For banks and ATM deployers who are pivotal to how access to cash is preserved, solutions that ensure effective cash management and logistic while reducing operational costs need to be deployed.
Auriga, a global software provider for the omnichannel banking and payments industry, today celebrated the winning of the “Improving the Costs of Cash White Paper” contest from ATMIA, the leading non-profit trade association representing the entire global ATM industry.
The contest aimed at encouraging the global ATM industry to advocate for the future of cash highlights software, strategies, and other tactics focused on reducing costs and remaining competitive as a payment method.
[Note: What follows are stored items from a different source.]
/-- The `k ≥ 2` part `λ₂`. [cite: RollinRoss2010, §4.1 Thm 4.2 (the variance scale)] -/
theorem lambda2_le {r a Γ q cΓ cq P : ℝ} {D : ℕ} (hP : 1 ≤ P) (ha0 : 0 ≤ a) (ha : a ≤ P ^ 8) (h2a1 : 2 * a + 1 ≤ 3 * P ^ 8)
    (hr0 : 0 ≤ r) (hr6 : P ^ 8 / 4 ≤ 2 * r + 6) (hr4 : P ^ 8 / 8 ≤ 2 * r + 4)
    (hΓ0 : 0 ≤ Γ) (hΓ : Γ ≤ cΓ * P) (hq0 : 0 ≤ q) (hq : q ≤ cq / P ^ 6) (hD : (D : ℝ) ≤ 2 * P ^ 2) (hcΓ : 0 ≤ cΓ) (hcq : 0 ≤ cq) :
    (D : ℝ) * (2 * Γ * q ^ 2 * a ^ 2 + 8 * (D : ℝ) * Γ * q * a ^ 2 / (2 * r + 6) +
            32 * (D : ℝ) ^ 2 * Γ * a ^ 2 / ((2 * r + 6) * (2 * r + 4)) +
            (2 * a + 1) * a * (Γ * q ^ 2 + 4 * (D : ℝ) * Γ * q / (2 * r + 6))) ≤
      (10 * cΓ * cq ^ 2 + 320 * cΓ * cq + 8192 * cΓ) * P ^ 7 := by
  have hP0 : 0 < P := by linarith
  have hM : (D : ℝ) * (2 * Γ * q ^ 2 * a ^ 2 + 8 * (D : ℝ) * Γ * q * a ^ 2 / (2 * r + 6) +
            32 * (D : ℝ) ^ 2 * Γ * a ^ 2 / ((2 * r + 6) * (2 * r + 4)) +
            (2 * a + 1) * a * (Γ * q ^ 2 + 4 * (D : ℝ) * Γ * q / (2 * r + 6))) ≤
      (2 * P ^ 2 : ℝ) * (2 * (cΓ * P) * (cq / P ^ 6) ^ 2 * (P ^ 8) ^ 2 +
              8 * (2 * P ^ 2 : ℝ) * (cΓ * P) * (cq / P ^ 6) * (P ^ 8) ^ 2 / (P ^ 8 / 4) +
            32 * (2 * P ^ 2 : ℝ) ^ 2 * (cΓ * P) * (P ^ 8) ^ 2 / ((P ^ 8 / 4) * (P ^ 8 / 8)) +
            (3 * P ^ 8) * P ^ 8 * ((cΓ * P) * (cq / P ^ 6) ^ 2 + 4 * (2 * P ^ 2 : ℝ) * (cΓ * P) * (cq / P ^ 6) / (P ^ 8 / 4))) := by gcongr
  refine hM.trans (le_of_eq ?_)
  field_simp
  ring

/-- **The `V`-numerator `λ₁ + λ₂ ≤ K_λ·P⁷`**, `K_λ = 640c_E + 8768c_Γc_q + 3456 + 10c_Γc_q² + 8192c_Γ`.
[cite: RollinRoss2010, §4.1 Thm 4.2 (the variance scale)] -/
theorem lambda_le {E n r a Γ q cE cΓ cq P : ℝ} {D : ℕ} (hP : 1 ≤ P) (hE : E ≤ cE / P ^ 5)
    (ha0 : 0 ≤ a) (ha : a ≤ P ^ 8) (h2a1 : 2 * a + 1 ≤ 3 * P ^ 8)
    (hr0 : 0 ≤ r) (hr1 : P ^ 8 / 16 ≤ r + 1) (hr2 : P ^ 8 / 16 ≤ r + 2) (hr6 : P ^ 8 / 4 ≤ 2 * r + 6)
    (hr4 : P ^ 8 / 8 ≤ 2 * r + 4) (hr3 : r + 3 ≤ P ^ 8) (h2ar : 2 * a + r + 3 ≤ 3 * P ^ 8)
    (hn0 : 0 ≤ n) (hn : n ≤ 2 * P ^ 8) (hn2 : n - 2 ≤ 2 * P ^ 8) (hn2' : 0 ≤ n - 2) (hnr : P ^ 8 / 2 ≤ n - 2 * r - 8)
    (hΓ0 : 0 ≤ Γ) (hΓ : Γ ≤ cΓ * P) (hq0 : 0 ≤ q) (hq : q ≤ cq / P ^ 6) (hD : (D : ℝ) ≤ 2 * P ^ 2)
    (hcE : 0 ≤ cE) (hcΓ : 0 ≤ cΓ) (hcq : 0 ≤ cq) :
    E * (n * (n - 2) / ((2 * r + 6) * (n - 2 * r - 8))) / 4 * (2 * a ^ 2 / (r + 1) + (2 * a + 1) * a / (r + 2)) +
            (2 * a + 1) * (r + 3) / (2 * (r + 2) * (r + 1)) *
              (a * (4 * Γ * q + (2 + 4 * Γ * q) / (2 * r + 6))) +
            a * (2 * a + r + 3) / (2 * (r + 2) * (r + 1)) * (1 + 2 * Γ * q) +
            (D : ℝ) * (2 * Γ * q ^ 2 * a ^ 2 + 8 * (D : ℝ) * Γ * q * a ^ 2 / (2 * r + 6) +
            32 * (D : ℝ) ^ 2 * Γ * a ^ 2 / ((2 * r + 6) * (2 * r + 4)) +
            (2 * a + 1) * a * (Γ * q ^ 2 + 4 * (D : ℝ) * Γ * q / (2 * r + 6))) ≤
      (640 * cE + 8768 * cΓ * cq + 3456 + 10 * cΓ * cq ^ 2 + 8192 * cΓ) * P ^ 7 := by
  have h1 := lambda1_le hP hE ha0 ha h2a1 hr0 hr1 hr2 hr6 hr3 h2ar hn0 hn hn2 hn2' hnr hΓ0 hΓ hq0 hq hcE hcΓ hcq
  have h2 := lambda2_le (D := D) hP ha0 ha h2a1 hr0 hr6 hr4 hΓ0 hΓ hq0 hq hD hcΓ hcq
  have hP7 : (0 : ℝ) ≤ P ^ 7 := by positivity
  nlinarith only [h1, h2, hP7, hcΓ, hcq]

/-- The `α`-part: `E·R/4 + 1/(r+1) ≤ 8c_E/P⁵ + 16/P⁸`. [cite: RollinRoss2010, §4.1 Thm 4.2 (the variance scale)] -/
theorem alpha_le {E n r cE P : ℝ} (hP : 1 ≤ P) (hE : E ≤ cE / P ^ 5) (hcE : 0 ≤ cE)
    (hr0 : 0 ≤ r) (hr1 : P ^ 8 / 16 ≤ r + 1) (hr6 : P ^ 8 / 4 ≤ 2 * r + 6)
    (hn0 : 0 ≤ n) (hn : n ≤ 2 * P ^ 8) (hn2 : n - 2 ≤ 2 * P ^ 8) (hn2' : 0 ≤ n - 2) (hnr : P ^ 8 / 2 ≤ n - 2 * r - 8) :
    E * (n * (n - 2) / ((2 * r + 6) * (n - 2 * r - 8))) / 4 + 1 / (r + 1) ≤ 8 * cE / P ^ 5 + 16 / P ^ 8 := by
  have hP0 : 0 < P := by linarith
  have hR0 : 0 ≤ n * (n - 2) / ((2 * r + 6) * (n - 2 * r - 8)) :=
    div_nonneg (mul_nonneg hn0 hn2') (mul_nonneg (by linarith) (by linarith))
  have hM : E * (n * (n - 2) / ((2 * r + 6) * (n - 2 * r - 8))) / 4 + 1 / (r + 1) ≤
      (cE / P ^ 5) * ((2 * P ^ 8) * (2 * P ^ 8) / ((P ^ 8 / 4) * (P ^ 8 / 2))) / 4 + 1 / (P ^ 8 / 16) := by gcongr
  refine hM.trans (le_of_eq ?_)
  field_simp
  ring

/-- The `τ`-weight of the `k = 1` far terms: `μ₁ ≤ 3072·P⁸`. [cite: RollinRoss2010, §4.1 Thm 4.2 (the variance scale)] -/
theorem mu1_le {a r P : ℝ} (hP : 1 ≤ P) (ha0 : 0 ≤ a) (ha : a ≤ P ^ 8) (h2a1 : 2 * a + 1 ≤ 3 * P ^ 8)
    (hr0 : 0 ≤ r) (hr1 : P ^ 8 / 16 ≤ r + 1) (hr2 : P ^ 8 / 16 ≤ r + 2) (hr3 : r + 3 ≤ P ^ 8) (h2ar : 2 * a + r + 3 ≤ 3 * P ^ 8) :
    (2 * a + 1) * (r + 3) / (2 * (r + 2) * (r + 1)) * (16 * a / 3) + a * (2 * a + r + 3) / (2 * (r + 2) * (r + 1)) * (8 / 3) ≤
      3072 * P ^ 8 := by
  have hP0 : 0 < P := by linarith
  have hM : (2 * a + 1) * (r + 3) / (2 * (r + 2) * (r + 1)) * (16 * a / 3) + a * (2 * a + r + 3) / (2 * (r + 2) * (r + 1)) * (8 / 3) ≤
      (3 * P ^ 8) * P ^ 8 / (2 * (P ^ 8 / 16) * (P ^ 8 / 16)) * (16 * P ^ 8 / 3) +
        P ^ 8 * (3 * P ^ 8) / (2 * (P ^ 8 / 16) * (P ^ 8 / 16)) * (8 / 3) := by gcongr
  refine hM.trans ?_
  have e : (3 * P ^ 8) * P ^ 8 / (2 * (P ^ 8 / 16) * (P ^ 8 / 16)) * (16 * P ^ 8 / 3) +
        P ^ 8 * (3 * P ^ 8) / (2 * (P ^ 8 / 16) * (P ^ 8 / 16)) * (8 / 3) = 2048 * P ^ 8 + 1024 := by
    field_simp
    ring
  rw [e]
  have : (1 : ℝ) ≤ P ^ 8 := one_le_pow₀ hP
  linarith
Auriga submitted and subsequently won the category for its “The Cash Management Crunch Resolved by Auriga” white paper, which addresses cash management optimisation from two directions. On the one hand, WWS Cash Management (Auriga’s multivendor and multichannel solution) helps banks to optimise, anticipate, automate, support, control and report on the entire cash inventory and replenishment process for all entities involved in the cash management process. It defines the standard for end-to-end cash management. On the other hand, Auriga’s deep involvement in ATM pooling initiatives illustrates how ATM fleets can be rationalised to be both more efficient to run and deliver better customer service.
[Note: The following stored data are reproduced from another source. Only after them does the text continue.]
/-- **`habove → hres`**: abc-iut-S3's cut-down binder (`ThetaPartII.ABC_of_cor312_of_hullRegimeAbove`) gives the residue-cut binder by
forgetting the residue premise. [cite: Mochizuki2012, IUTchIV Thm. 1.10 proof Steps (v), (viii) p. 27–31] [claim: Mochizuki2012, status: disputed] -/
theorem slackRegime_of_hullRegimeAbove
    (habove : ∀ P : NFPoint, P ∈ UP → ∀ l : ℕ, l.Prime → 5 ≤ l →
      Cor22.AdmitsCore P → Cor22.CondP2 P l → Cor22.CondP5 P l → Cor22.CondP6 P l →
      2 ≤ Cor22.dmod P →
      40 * Real.log (((2 ^ 12 * 3 ^ 3 * 5 * Cor22.dmod P : ℕ) : ℝ) * l)
        * ((Nat.primeCounting (2 ^ 12 * 3 ^ 3 * 5 * Cor22.dmod P * l) : ℝ)
          - (2 * (Cor22.dmod P : ℝ) * (P.logDiff + Cor22.logCondAvoid P {2, l}) + Real.log (2 * 3 * 5 * (l : ℝ)))
            / Real.log 2) < Cor22.logQAvoid P {2, l} →
      ∀ T : Cor22.ThetaVolumeDatumAt P l,
        (letI := T.instFieldF; letI := T.instNumberFieldF; letI := T.instAlgebraF; letI := T.instFieldK
         letI := T.instNumberFieldK; letI := T.instAlgebraK; letI := T.instFieldFbar; letI := T.instAlgebraFbar
         letI := T.instAlgebraKFbar; letI := T.instIsElliptic
         ¬ (∀ p ∈ T.I.supportPrimes, ∀ v w : placesOver (fieldOfModuli T.E) p,
            (Summit.ABC.IUTFork.DHData.ofInput T.I).logQloc p v = (Summit.ABC.IUTFork.DHData.ofInput T.I).logQloc p w)) →
        T.HullEstimateOf
          (((l : ℝ) + 1) / 4 *
            ((1 + 12 * (Cor22.dmod P : ℝ) / l) * (P.logDiff + Cor22.logCondAvoid P {2, l})
              + 2 * Real.log l + 52
              + 20 / 3 * Real.log (((2 ^ 12 * 3 ^ 3 * 5 * Cor22.dmod P : ℕ) : ℝ) * (l : ℝ))
                * (Nat.primeCounting (2 ^ 12 * 3 ^ 3 * 5 * Cor22.dmod P * l) : ℝ)))) :
    ∀ P : NFPoint, P ∈ UP → ∀ l : ℕ, l.Prime → 5 ≤ l →
      Cor22.AdmitsCore P → Cor22.CondP2 P l → Cor22.CondP5 P l → Cor22.CondP6 P l →
      2 ≤ Cor22.dmod P →
      40 * Real.log (((2 ^ 12 * 3 ^ 3 * 5 * Cor22.dmod P : ℕ) : ℝ) * l)
        * ((Nat.primeCounting (2 ^ 12 * 3 ^ 3 * 5 * Cor22.dmod P * l) : ℝ)
          - (2 * (Cor22.dmod P : ℝ) * (P.logDiff + Cor22.logCondAvoid P {2, l}) + Real.log (2 * 3 * 5 * (l : ℝ)))
            / Real.log 2) < Cor22.logQAvoid P {2, l} →
      ∀ T : Cor22.ThetaVolumeDatumAt P l,
        (letI := T.instFieldF; letI := T.instNumberFieldF; letI := T.instAlgebraF; letI := T.instFieldK
         letI := T.instNumberFieldK; letI := T.instAlgebraK; letI := T.instFieldFbar; letI := T.instAlgebraFbar
         letI := T.instAlgebraKFbar; letI := T.instIsElliptic
         ¬ (∀ p ∈ T.I.supportPrimes, ∀ v w : placesOver (fieldOfModuli T.E) p,
            (Summit.ABC.IUTFork.DHData.ofInput T.I).logQloc p v = (Summit.ABC.IUTFork.DHData.ofInput T.I).logQloc p w)) →
        (letI := T.instFieldF; letI := T.instNumberFieldF; letI := T.instFieldK; letI := T.instNumberFieldK
         letI := T.instAlgebraK
         ((l : ℝ) + 1) / 4 * (20 / 3 * Real.log (((2 ^ 12 * 3 ^ 3 * 5 * Cor22.dmod P : ℕ) : ℝ) * l)
            * ((Nat.primeCounting (2 ^ 12 * 3 ^ 3 * 5 * Cor22.dmod P * l) : ℝ)
              - ((T.I.supportPrimes.filter (· ≤ 2 ^ 12 * 3 ^ 3 * 5 * Cor22.dmod P * l)).card : ℝ))) <
           T.I.X.slotResidue T.I.supportPrimes) →
        T.HullEstimateOf
          (((l : ℝ) + 1) / 4 *
            ((1 + 12 * (Cor22.dmod P : ℝ) / l) * (P.logDiff + Cor22.logCondAvoid P {2, l})
              + 2 * Real.log l + 52
              + 20 / 3 * Real.log (((2 ^ 12 * 3 ^ 3 * 5 * Cor22.dmod P : ℕ) : ℝ) * (l : ℝ))
                * (Nat.primeCounting (2 ^ 12 * 3 ^ 3 * 5 * Cor22.dmod P * l) : ℝ))) :=
  fun P hP l hl h5 hc h2 h5' h6 hd hthr T hnc _ => habove P hP l hl h5 hc h2 h5' h6 hd hthr T hnc

/-! ## 2. The Szpiro-slack re-cut `hresSz` (abc-iut-s2-p1's conductor slack) -/
/-- **`hres → hresSz`**: the Step-(viii) slack is at most abc-iut-s2-p1's Szpiro slack (the extra conductor share
`(l+1)/4·(4(d_mod−1)/l)·(log-diff + log-cond)` is `≥ 0`: `NFPoint.logDiff_nonneg`, `Cor22.logCondAvoid_nonneg`, `Cor22.dmod_pos`), so a datum
whose residue exceeds the Szpiro slack exceeds the Step-(viii) slack: the residue-cut binder of p434025 gives the Szpiro-slack-cut binder.
[cite: Mochizuki2012, IUTchIV Thm. 1.10 proof Steps (iii), (viii) p. 26–31] [claim: Mochizuki2012, status: disputed] -/
theorem szpiroSlackRegime_of_slackRegime
    (hres : ∀ P : NFPoint, P ∈ UP → ∀ l : ℕ, l.Prime → 5 ≤ l →
      Cor22.AdmitsCore P → Cor22.CondP2 P l → Cor22.CondP5 P l → Cor22.CondP6 P l →
      2 ≤ Cor22.dmod P →
      40 * Real.log (((2 ^ 12 * 3 ^ 3 * 5 * Cor22.dmod P : ℕ) : ℝ) * l)
        * ((Nat.primeCounting (2 ^ 12 * 3 ^ 3 * 5 * Cor22.dmod P * l) : ℝ)
          - (2 * (Cor22.dmod P : ℝ) * (P.logDiff + Cor22.logCondAvoid P {2, l}) + Real.log (2 * 3 * 5 * (l : ℝ)))
            / Real.log 2) < Cor22.logQAvoid P {2, l} →
      ∀ T : Cor22.ThetaVolumeDatumAt P l,
        (letI := T.instFieldF; letI := T.instNumberFieldF; letI := T.instAlgebraF; letI := T.instFieldK
         letI := T.instNumberFieldK; letI := T.instAlgebraK; letI := T.instFieldFbar; letI := T.instAlgebraFbar
         letI := T.instAlgebraKFbar; letI := T.instIsElliptic
         ¬ (∀ p ∈ T.I.supportPrimes, ∀ v w : placesOver (fieldOfModuli T.E) p,
            (Summit.ABC.IUTFork.DHData.ofInput T.I).logQloc p v = (Summit.ABC.IUTFork.DHData.ofInput T.I).logQloc p w)) →
        (letI := T.instFieldF; letI := T.instNumberFieldF; letI := T.instFieldK; letI := T.instNumberFieldK
         letI := T.instAlgebraK
         ((l : ℝ) + 1) / 4 * (20 / 3 * Real.log (((2 ^ 12 * 3 ^ 3 * 5 * Cor22.dmod P : ℕ) : ℝ) * l)
            * ((Nat.primeCounting (2 ^ 12 * 3 ^ 3 * 5 * Cor22.dmod P * l) : ℝ)
              - ((T.I.supportPrimes.filter (· ≤ 2 ^ 12 * 3 ^ 3 * 5 * Cor22.dmod P * l)).card : ℝ))) <
           T.I.X.slotResidue T.I.supportPrimes) →
        T.HullEstimateOf
          (((l : ℝ) + 1) / 4 *
            ((1 + 12 * (Cor22.dmod P : ℝ) / l) * (P.logDiff + Cor22.logCondAvoid P {2, l})
              + 2 * Real.log l + 52
              + 20 / 3 * Real.log (((2 ^ 12 * 3 ^ 3 * 5 * Cor22.dmod P : ℕ) : ℝ) * (l : ℝ))
                * (Nat.primeCounting (2 ^ 12 * 3 ^ 3 * 5 * Cor22.dmod P * l) : ℝ)))) :
    ∀ P : NFPoint, P ∈ UP → ∀ l : ℕ, l.Prime → 5 ≤ l →
      Cor22.AdmitsCore P → Cor22.CondP2 P l → Cor22.CondP5 P l → Cor22.CondP6 P l →
      2 ≤ Cor22.dmod P →
      40 * Real.log (((2 ^ 12 * 3 ^ 3 * 5 * Cor22.dmod P : ℕ) : ℝ) * l)
        * ((Nat.primeCounting (2 ^ 12 * 3 ^ 3 * 5 * Cor22.dmod P * l) : ℝ)
          - (2 * (Cor22.dmod P : ℝ) * (P.logDiff + Cor22.logCondAvoid P {2, l}) + Real.log (2 * 3 * 5 * (l : ℝ)))
            / Real.log 2) < Cor22.logQAvoid P {2, l} →
      ∀ T : Cor22.ThetaVolumeDatumAt P l,
        (letI := T.instFieldF; letI := T.instNumberFieldF; letI := T.instAlgebraF; letI := T.instFieldK
         letI := T.instNumberFieldK; letI := T.instAlgebraK; letI := T.instFieldFbar; letI := T.instAlgebraFbar
         letI := T.instAlgebraKFbar; letI := T.instIsElliptic
         ¬ (∀ p ∈ T.I.supportPrimes, ∀ v w : placesOver (fieldOfModuli T.E) p,
            (Summit.ABC.IUTFork.DHData.ofInput T.I).logQloc p v = (Summit.ABC.IUTFork.DHData.ofInput T.I).logQloc p w)) →
        (letI := T.instFieldF; letI := T.instNumberFieldF; letI := T.instFieldK; letI := T.instNumberFieldK
         letI := T.instAlgebraK
         ((l : ℝ) + 1) / 4 * (4 * ((Cor22.dmod P : ℝ) - 1) / l * (P.logDiff + Cor22.logCondAvoid P {2, l})
            + 20 / 3 * Real.log (((2 ^ 12 * 3 ^ 3 * 5 * Cor22.dmod P : ℕ) : ℝ) * l)
              * ((Nat.primeCounting (2 ^ 12 * 3 ^ 3 * 5 * Cor22.dmod P * l) : ℝ)
                - ((T.I.supportPrimes.filter (· ≤ 2 ^ 12 * 3 ^ 3 * 5 * Cor22.dmod P * l)).card : ℝ))) <
           T.I.X.slotResidue T.I.supportPrimes) →
        T.HullEstimateOf
          (((l : ℝ) + 1) / 4 *
            ((1 + 12 * (Cor22.dmod P : ℝ) / l) * (P.logDiff + Cor22.logCondAvoid P {2, l})
              + 2 * Real.log l + 52
              + 20 / 3 * Real.log (((2 ^ 12 * 3 ^ 3 * 5 * Cor22.dmod P : ℕ) : ℝ) * (l : ℝ))
                * (Nat.primeCounting (2 ^ 12 * 3 ^ 3 * 5 * Cor22.dmod P * l) : ℝ))) := by
  intro P hP l hl h5 hc h2 h5' h6 hd hthr T
  letI := T.instFieldF; letI := T.instNumberFieldF; letI := T.instAlgebraF; letI := T.instFieldK
  letI := T.instNumberFieldK; letI := T.instAlgebraK; letI := T.instFieldFbar; letI := T.instAlgebraFbar
  letI := T.instAlgebraKFbar; letI := T.instIsElliptic
  intro hnc hsz
  refine hres P hP l hl h5 hc h2 h5' h6 hd hthr T hnc (lt_of_le_of_lt ?_ hsz)
  have hL : 0 ≤ P.logDiff + Cor22.logCondAvoid P {2, l} := add_nonneg P.logDiff_nonneg (Cor22.logCondAvoid_nonneg P _)
  have hd1 : (1 : ℝ) ≤ (Cor22.dmod P : ℝ) := by exact_mod_cast Cor22.dmod_pos P
  have hl0 : (0 : ℝ) < (l : ℝ) := by exact_mod_cast (show 0 < l by omega)
  have hc0 : (0 : ℝ) ≤ ((l : ℝ) + 1) / 4 := by positivity
  have hextra : 0 ≤ 4 * ((Cor22.dmod P : ℝ) - 1) / l * (P.logDiff + Cor22.logCondAvoid P {2, l}) :=
    mul_nonneg (div_nonneg (by linarith) hl0.le) hL
  nlinarith [hextra, hc0]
In response to the ATMIA “Cost of Cash” win, Auriga’s founder and CEO, Vincenzo Fiore, comments, “It is an honour to be recognised by ATMIA for our white paper. Keeping ATM networks supplied with the cash customers need has been no easy task for years and is our industry’s top priority. The challenges faced range from knotty problems about logistics to risk, from manpower to cost of cash. Banks and ATM operators, who are pivotal to how access to cash is preserved, must therefore ensure their operating strategies prioritise efficient, nimble, highly scalable, and continuously available service channels, both physically and digitally. Otherwise, it will leave consumers feeling excluded from banking services, which will ultimately reduce the quality of customer service.”